Liquid chromatography–mass spectrometry (LC–MS) analysis

LC–MS analysis was conducted using a nanoflow UPLC system (Brucker, Germany), specifically the Brucker NanoElute, for chromatographic separation. The buffers consisted of a 0.1% formic acid aqueous solution for solution A and a 0.1% formic acid acetonitrile solution for solution B. Prior to loading the sample, the column was equilibrated with 100% solution A. The sample was then loaded onto an analytical column (Aurora UPLC Column, C18 1.6 μm, 250 mm × 75 μm) using an automatic injector for separation with a flow rate of 300 nL/min.
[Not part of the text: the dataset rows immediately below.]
/-- **`𝓛₂ (a ⊠ b) = a ⊠ L₂ b`**: for `𝓛₂ = snd^* η₂ ∪ ·`, `𝓛₂ (a ⊠ b) = fst^* a ∪ snd^*(η₂ ∪ b)` (graded
commutativity, the sign `(-1)^{2i}` being `+1`). [cite: HatcherAT2002, §3.2 Thm. 3.11] [cite: VoisinHodgeI2002, §6.2.3] -/
theorem lefschetzPowTo_snd_cross {i j d j' e : ℕ} (h : i + j = d) (hj : j + 2 * 1 = j')
    (hde : d + 2 * 1 = e) (h' : i + j' = e) (a : complexBetti V i) (b : complexBetti W j) :
    lefschetzPowTo (complexBetti.map (snd V W) 2 η₂) 1 d e hde
        (cupProduct h (complexBetti.map (fst V W) i a) (complexBetti.map (snd V W) j b)) =
      cupProduct h' (complexBetti.map (fst V W) i a)
        (complexBetti.map (snd V W) j' (lefschetzPowTo η₂ 1 j j' hj b)) := by
  rw [lefschetzPowTo_one_eq_cupProduct _ hde (by omega),
    ← cupProduct_assoc (show 2 + i = i + 2 by omega) h (show i + 2 + j = e by omega) (by omega),
    cupProduct_gradedComm_holds ℂ (ComplexPoints (V ⊗ W)) (show 2 + i = i + 2 by omega) rfl,
    Even.neg_one_pow (even_two_mul i), one_smul,
    cupProduct_assoc rfl (show 2 + j = j' by omega) (show i + 2 + j = e by omega) h', ← cupProduct_map,
    lefschetzPowTo_one_eq_cupProduct η₂ hj (by omega)]

/-- **`L_θ = 𝓛₁ + 𝓛₂`** for `θ = fst^* η₁ + snd^* η₂` (one step; the cup product is additive in its first
argument). [cite: Andre1996Motifs, §1.3 (p. 12)] -/
theorem lefschetzPowTo_boxSum_one_eq_add {d e : ℕ} (hde : d + 2 * 1 = e) (z : complexBetti (V ⊗ W) d) :
    lefschetzPowTo (complexBetti.map (fst V W) 2 η₁ + complexBetti.map (snd V W) 2 η₂) 1 d e hde z =
      lefschetzPowTo (complexBetti.map (fst V W) 2 η₁) 1 d e hde z +
        lefschetzPowTo (complexBetti.map (snd V W) 2 η₂) 1 d e hde z := by
  rw [lefschetzPowTo_one_eq_cupProduct _ hde (by omega), lefschetzPowTo_one_eq_cupProduct _ hde (by omega),
    lefschetzPowTo_one_eq_cupProduct _ hde (by omega), map_add, LinearMap.add_apply]

variable {η₁ η₂} {i₁ i₂ : ℕ} {p : complexBetti V i₁} {q : complexBetti W i₂}

/-! ## §2 Monomials and blocks -/

/-- Monomials lie in the block. [cite: Andre1996Motifs, §1.3 (pp. 12–13)] -/
theorem mono_mem_block (η₁ : complexBetti V 2) (η₂ : complexBetti W 2) (p : complexBetti V i₁)
    (q : complexBetti W i₂) (s t N : ℕ) (h : i₁ + 2 * s + (i₂ + 2 * t) = N) :
    cupProduct h (complexBetti.map (fst V W) (i₁ + 2 * s) (lefschetzPowTo η₁ s i₁ (i₁ + 2 * s) rfl p))
        (complexBetti.map (snd V W) (i₂ + 2 * t) (lefschetzPowTo η₂ t i₂ (i₂ + 2 * t) rfl q)) ∈
      Submodule.span ℂ {z : complexBetti (V ⊗ W) N | ∃ (s t : ℕ) (h : i₁ + 2 * s + (i₂ + 2 * t) = N),
        z = cupProduct h (complexBetti.map (fst V W) (i₁ + 2 * s) (lefschetzPowTo η₁ s i₁ (i₁ + 2 * s) rfl p))
          (complexBetti.map (snd V W) (i₂ + 2 * t) (lefschetzPowTo η₂ t i₂ (i₂ + 2 * t) rfl q))} :=
  Submodule.subset_span ⟨s, t, h, rfl⟩

/-- Normalisation of the degrees of a monomial: the two Lefschetz iterates may carry any proofs of their
target degrees. [cite: Andre1996Motifs, §1.3 (pp. 12–13)] -/
theorem mono_congr (s t : ℕ) {J₁ J₂ N : ℕ} (e₁ : i₁ + 2 * s = J₁) (e₂ : i₂ + 2 * t = J₂) (h' : J₁ + J₂ = N)
    (h : i₁ + 2 * s + (i₂ + 2 * t) = N) :
    cupProduct h' (complexBetti.map (fst V W) J₁ (lefschetzPowTo η₁ s i₁ J₁ e₁ p))
        (complexBetti.map (snd V W) J₂ (lefschetzPowTo η₂ t i₂ J₂ e₂ q)) =
      cupProduct h (complexBetti.map (fst V W) (i₁ + 2 * s) (lefschetzPowTo η₁ s i₁ (i₁ + 2 * s) rfl p))
        (complexBetti.map (snd V W) (i₂ + 2 * t) (lefschetzPowTo η₂ t i₂ (i₂ + 2 * t) rfl q)) := by
  subst e₁ e₂
  rfl

/-- **`𝓛₁` shifts a monomial**: `𝓛₁ (L₁ˢ p ⊠ L₂ᵗ q) = L₁ˢ⁺¹ p ⊠ L₂ᵗ q`. [cite: VoisinHodgeI2002, §6.2.3] -/
theorem lefschetzPowTo_fst_mono (s t N M : ℕ) (h : i₁ + 2 * s + (i₂ + 2 * t) = N) (hM : N + 2 * 1 = M)
    (h' : i₁ + 2 * (s + 1) + (i₂ + 2 * t) = M) :
    lefschetzPowTo (complexBetti.map (fst V W) 2 η₁) 1 N M hM
        (cupProduct h (complexBetti.map (fst V W) (i₁ + 2 * s) (lefschetzPowTo η₁ s i₁ (i₁ + 2 * s) rfl p))
          (complexBetti.map (snd V W) (i₂ + 2 * t) (lefschetzPowTo η₂ t i₂ (i₂ + 2 * t) rfl q))) =
      cupProduct h' (complexBetti.map (fst V W) (i₁ + 2 * (s + 1))
          (lefschetzPowTo η₁ (s + 1) i₁ (i₁ + 2 * (s + 1)) rfl p))
        (complexBetti.map (snd V W) (i₂ + 2 * t) (lefschetzPowTo η₂ t i₂ (i₂ + 2 * t) rfl q)) := by
  rw [lefschetzPowTo_fst_cross η₁ h (show i₁ + 2 * s + 2 * 1 = i₁ + 2 * (s + 1) by omega) hM h',
    lefschetzPowTo_comp_apply η₁ (rfl : s + 1 = s + 1) rfl _ rfl p]

/-- **`𝓛₂` shifts a monomial**: `𝓛₂ (L₁ˢ p ⊠ L₂ᵗ q) = L₁ˢ p ⊠ L₂ᵗ⁺¹ q`. [cite: VoisinHodgeI2002, §6.2.3] -/
theorem lefschetzPowTo_snd_mono (s t N M : ℕ) (h : i₁ + 2 * s + (i₂ + 2 * t) = N) (hM : N + 2 * 1 = M)
    (h' : i₁ + 2 * s + (i₂ + 2 * (t + 1)) = M) :
    lefschetzPowTo (complexBetti.map (snd V W) 2 η₂) 1 N M hM
        (cupProduct h (complexBetti.map (fst V W) (i₁ + 2 * s) (lefschetzPowTo η₁ s i₁ (i₁ + 2 * s) rfl p))
          (complexBetti.map (snd V W) (i₂ + 2 * t) (lefschetzPowTo η₂ t i₂ (i₂ + 2 * t) rfl q))) =
      cupProduct h' (complexBetti.map (fst V W) (i₁ + 2 * s) (lefschetzPowTo η₁ s i₁ (i₁ + 2 * s) rfl p))
        (complexBetti.map (snd V W) (i₂ + 2 * (t + 1))
          (lefschetzPowTo η₂ (t + 1) i₂ (i₂ + 2 * (t + 1)) rfl q)) := by
  rw [lefschetzPowTo_snd_cross η₂ h (show i₂ + 2 * t + 2 * 1 = i₂ + 2 * (t + 1) by omega) hM h',
    lefschetzPowTo_comp_apply η₂ (rfl : t + 1 = t + 1) rfl _ rfl q]

/-- **`𝓛₁ᶜ` shifts a monomial**: `𝓛₁ᶜ (L₁ˢ p ⊠ L₂ᵗ q) = L₁ˢ⁺ᶜ p ⊠ L₂ᵗ q`. [cite: VoisinHodgeI2002, §6.2.3] -/
theorem lefschetzPowTo_fst_pow_mono :
    ∀ (c s t : ℕ) {s' : ℕ} (_ : s + c = s') (N M : ℕ) (h : i₁ + 2 * s + (i₂ + 2 * t) = N) (hM : N + 2 * c = M)
      (h' : i₁ + 2 * s' + (i₂ + 2 * t) = M),
      lefschetzPowTo (complexBetti.map (fst V W) 2 η₁) c N M hM
          (cupProduct h (complexBetti.map (fst V W) (i₁ + 2 * s) (lefschetzPowTo η₁ s i₁ (i₁ + 2 * s) rfl p))
            (complexBetti.map (snd V W) (i₂ + 2 * t) (lefschetzPowTo η₂ t i₂ (i₂ + 2 * t) rfl q))) =
        cupProduct h' (complexBetti.map (fst V W) (i₁ + 2 * s')
            (lefschetzPowTo η₁ s' i₁ (i₁ + 2 * s') rfl p))
          (complexBetti.map (snd V W) (i₂ + 2 * t) (lefschetzPowTo η₂ t i₂ (i₂ + 2 * t) rfl q))
  | 0, s, t, s', hs, N, M, h, hM, h' => by
    obtain rfl : M = N := by omega
    obtain rfl : s' = s := by omega
    rw [lefschetzPowTo_zero_eq_id, LinearMap.id_apply]
  | c + 1, s, t, s', hs, N, M, h, hM, h' => by
    obtain rfl : s' = s + c + 1 := by omega
    rw [← lefschetzPowTo_comp_apply _ (show c + 1 = c + 1 from rfl) (rfl : N + 2 * c = N + 2 * c)
        (show N + 2 * c + 2 * 1 = M by omega) hM,
      lefschetzPowTo_fst_pow_mono c s t (rfl : s + c = s + c) N (N + 2 * c) h rfl (by omega),
      lefschetzPowTo_fst_mono (s + c) t _ M (by omega) (by omega) h']

/-- **`𝓛₂ᵍ` shifts a monomial**: `𝓛₂ᵍ (L₁ˢ p ⊠ L₂ᵗ q) = L₁ˢ p ⊠ L₂ᵗ⁺ᵍ q`. [cite: VoisinHodgeI2002, §6.2.3] -/
theorem lefschetzPowTo_snd_pow_mono :
    ∀ (g s t : ℕ) {t' : ℕ} (_ : t + g = t') (N M : ℕ) (h : i₁ + 2 * s + (i₂ + 2 * t) = N) (hM : N + 2 * g = M)
      (h' : i₁ + 2 * s + (i₂ + 2 * t') = M),
      lefschetzPowTo (complexBetti.map (snd V W) 2 η₂) g N M hM
          (cupProduct h (complexBetti.map (fst V W) (i₁ + 2 * s) (lefschetzPowTo η₁ s i₁ (i₁ + 2 * s) rfl p))
            (complexBetti.map (snd V W) (i₂ + 2 * t) (lefschetzPowTo η₂ t i₂ (i₂ + 2 * t) rfl q))) =
        cupProduct h' (complexBetti.map (fst V W) (i₁ + 2 * s) (lefschetzPowTo η₁ s i₁ (i₁ + 2 * s) rfl p))
          (complexBetti.map (snd V W) (i₂ + 2 * t')
            (lefschetzPowTo η₂ t' i₂ (i₂ + 2 * t') rfl q))
  | 0, s, t, t', ht, N, M, h, hM, h' => by
    obtain rfl : M = N := by omega
    obtain rfl : t' = t := by omega
    rw [lefschetzPowTo_zero_eq_id, LinearMap.id_apply]
  | g + 1, s, t, t', ht, N, M, h, hM, h' => by
    obtain rfl : t' = t + g + 1 := by omega
    rw [← lefschetzPowTo_comp_apply _ (show g + 1 = g + 1 from rfl) (rfl : N + 2 * g = N + 2 * g)
        (show N + 2 * g + 2 * 1 = M by omega) hM,
      lefschetzPowTo_snd_pow_mono g s t (rfl : t + g = t + g) N (N + 2 * g) h rfl (by omega),
      lefschetzPowTo_snd_mono s (t + g) _ M (by omega) (by omega) h']

/-- `𝓛₁ᶜ` maps blocks to blocks. [cite: Andre1996Motifs, §1.3 (pp. 12–13)] -/
theorem lefschetzPowTo_fst_pow_mem_block (c : ℕ) {N M : ℕ} (hM : N + 2 * c = M) {z : complexBetti (V ⊗ W) N}
    (hz : z ∈ Submodule.span ℂ {z : complexBetti (V ⊗ W) N | ∃ (s t : ℕ) (h : i₁ + 2 * s + (i₂ + 2 * t) = N),
        z = cupProduct h (complexBetti.map (fst V W) (i₁ + 2 * s) (lefschetzPowTo η₁ s i₁ (i₁ + 2 * s) rfl p))
          (complexBetti.map (snd V W) (i₂ + 2 * t) (lefschetzPowTo η₂ t i₂ (i₂ + 2 * t) rfl q))}) :
    lefschetzPowTo (complexBetti.map (fst V W) 2 η₁) c N M hM z ∈
      Submodule.span ℂ {z : complexBetti (V ⊗ W) M | ∃ (s t : ℕ) (h : i₁ + 2 * s + (i₂ + 2 * t) = M),
        z = cupProduct h (complexBetti.map (fst V W) (i₁ + 2 * s) (lefschetzPowTo η₁ s i₁ (i₁ + 2 * s) rfl p))
          (complexBetti.map (snd V W) (i₂ + 2 * t) (lefschetzPowTo η₂ t i₂ (i₂ + 2 * t) rfl q))} := by
  induction hz using Submodule.span_induction with
  | mem z hz =>
    obtain ⟨s, t, h, rfl⟩ := hz
    rw [lefschetzPowTo_fst_pow_mono c s t rfl N M h hM (by omega)]
    exact mono_mem_block η₁ η₂ p q _ _ _ _
  | zero => rw [map_zero]; exact zero_mem _
  | add z z' _ _ hz hz' => rw [map_add]; exact add_mem hz hz'
  | smul a z _ hz => rw [map_smul]; exact Submodule.smul_mem _ a hz

/-- `𝓛₂ᵍ` maps blocks to blocks. [cite: Andre1996Motifs, §1.3 (pp. 12–13)] -/
theorem lefschetzPowTo_snd_pow_mem_block (g : ℕ) {N M : ℕ} (hM : N + 2 * g = M) {z : complexBetti (V ⊗ W) N}
    (hz : z ∈ Submodule.span ℂ {z : complexBetti (V ⊗ W) N | ∃ (s t : ℕ) (h : i₁ + 2 * s + (i₂ + 2 * t) = N),
        z = cupProduct h (complexBetti.map (fst V W) (i₁ + 2 * s) (lefschetzPowTo η₁ s i₁ (i₁ + 2 * s) rfl p))
          (complexBetti.map (snd V W) (i₂ + 2 * t) (lefschetzPowTo η₂ t i₂ (i₂ + 2 * t) rfl q))}) :
    lefschetzPowTo (complexBetti.map (snd V W) 2 η₂) g N M hM z ∈
      Submodule.span ℂ {z : complexBetti (V ⊗ W) M | ∃ (s t : ℕ) (h : i₁ + 2 * s + (i₂ + 2 * t) = M),
        z = cupProduct h (complexBetti.map (fst V W) (i₁ + 2 * s) (lefschetzPowTo η₁ s i₁ (i₁ + 2 * s) rfl p))
          (complexBetti.map (snd V W) (i₂ + 2 * t) (lefschetzPowTo η₂ t i₂ (i₂ + 2 * t) rfl q))} := by
  induction hz using Submodule.span_induction with
  | mem z hz =>
    obtain ⟨s, t, h, rfl⟩ := hz
    rw [lefschetzPowTo_snd_pow_mono g s t rfl N M h hM (by omega)]
    exact mono_mem_block η₁ η₂ p q _ _ _ _
  | zero => rw [map_zero]; exact zero_mem _
  | add z z' _ _ hz hz' => rw [map_add]; exact add_mem hz hz'
  | smul a z _ hz => rw [map_smul]; exact Submodule.smul_mem _ a hz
The liquid phase separation gradient proceeded as follows: from 0 to 45 min, there was a linear gradient of 2% to 22% liquid B; from 45 to 50 min, the gradient was increased from 22 to 35%; from 50 to 55 min, it was further increased from 35 to 80%; and from 55 to 60 min, the gradient was maintained at 80% liquid B. The samples separated by nanoliter high-performance liquid chromatography were then analyzed using DDA mass spectrometry with a timsTOF Pro mass spectrometer (Brucker). The analysis lasted 60 min, and the detection mode employed was positive ion. The first level mass spectrometry scan range was utilized, with 100–1700 m/z, 1/K0 start: 0.75 Vs/cm2, 1/K0 end: 1.40 Vs/cm2; intensity threshold: 5000.00; absolute threshold: 10; target intensity: 10,000 cts/s; release after: 0.50 min; no. of PASEF MS/MS scans: 10.

Bioinformatics analysis

Proteins were analyzed for significant differences in expression. Then, the clustering of differential proteins, Gene Ontology (GO, https://www.geneontology.org/) enrichment, Kyoto Encyclopedia of Genes and Genomes (KEGG, https://www.kegg.jp/kegg/pathway.html) pathway enrichment, and protein–protein interaction networks (PPI network, STRING database, https://string-db.org/) were analyzed.

Statistical analysis

When comparing two groups, the mean value of all sample signals within each group was calculated to ascertain the fold-change in intergroup ratio, and the p-value of the difference between the two groups was calculated using Student’s t test. Proteins that met the following two conditions were assigned as being differentially expressed between groups: (1) a fold-change in intergroup ratio ≥ 1.2 or ≤ 1/1.2; (2) a p-value < 0.05. The exosomal ITGA4 and GNAI1 levels in mCRC patients, CRC patients, and healthy controls were compared using a one-way analysis of variance using GraphPad Prism 7 software. A two-sided p < 0.05 was defined as indicating a statistically significant difference.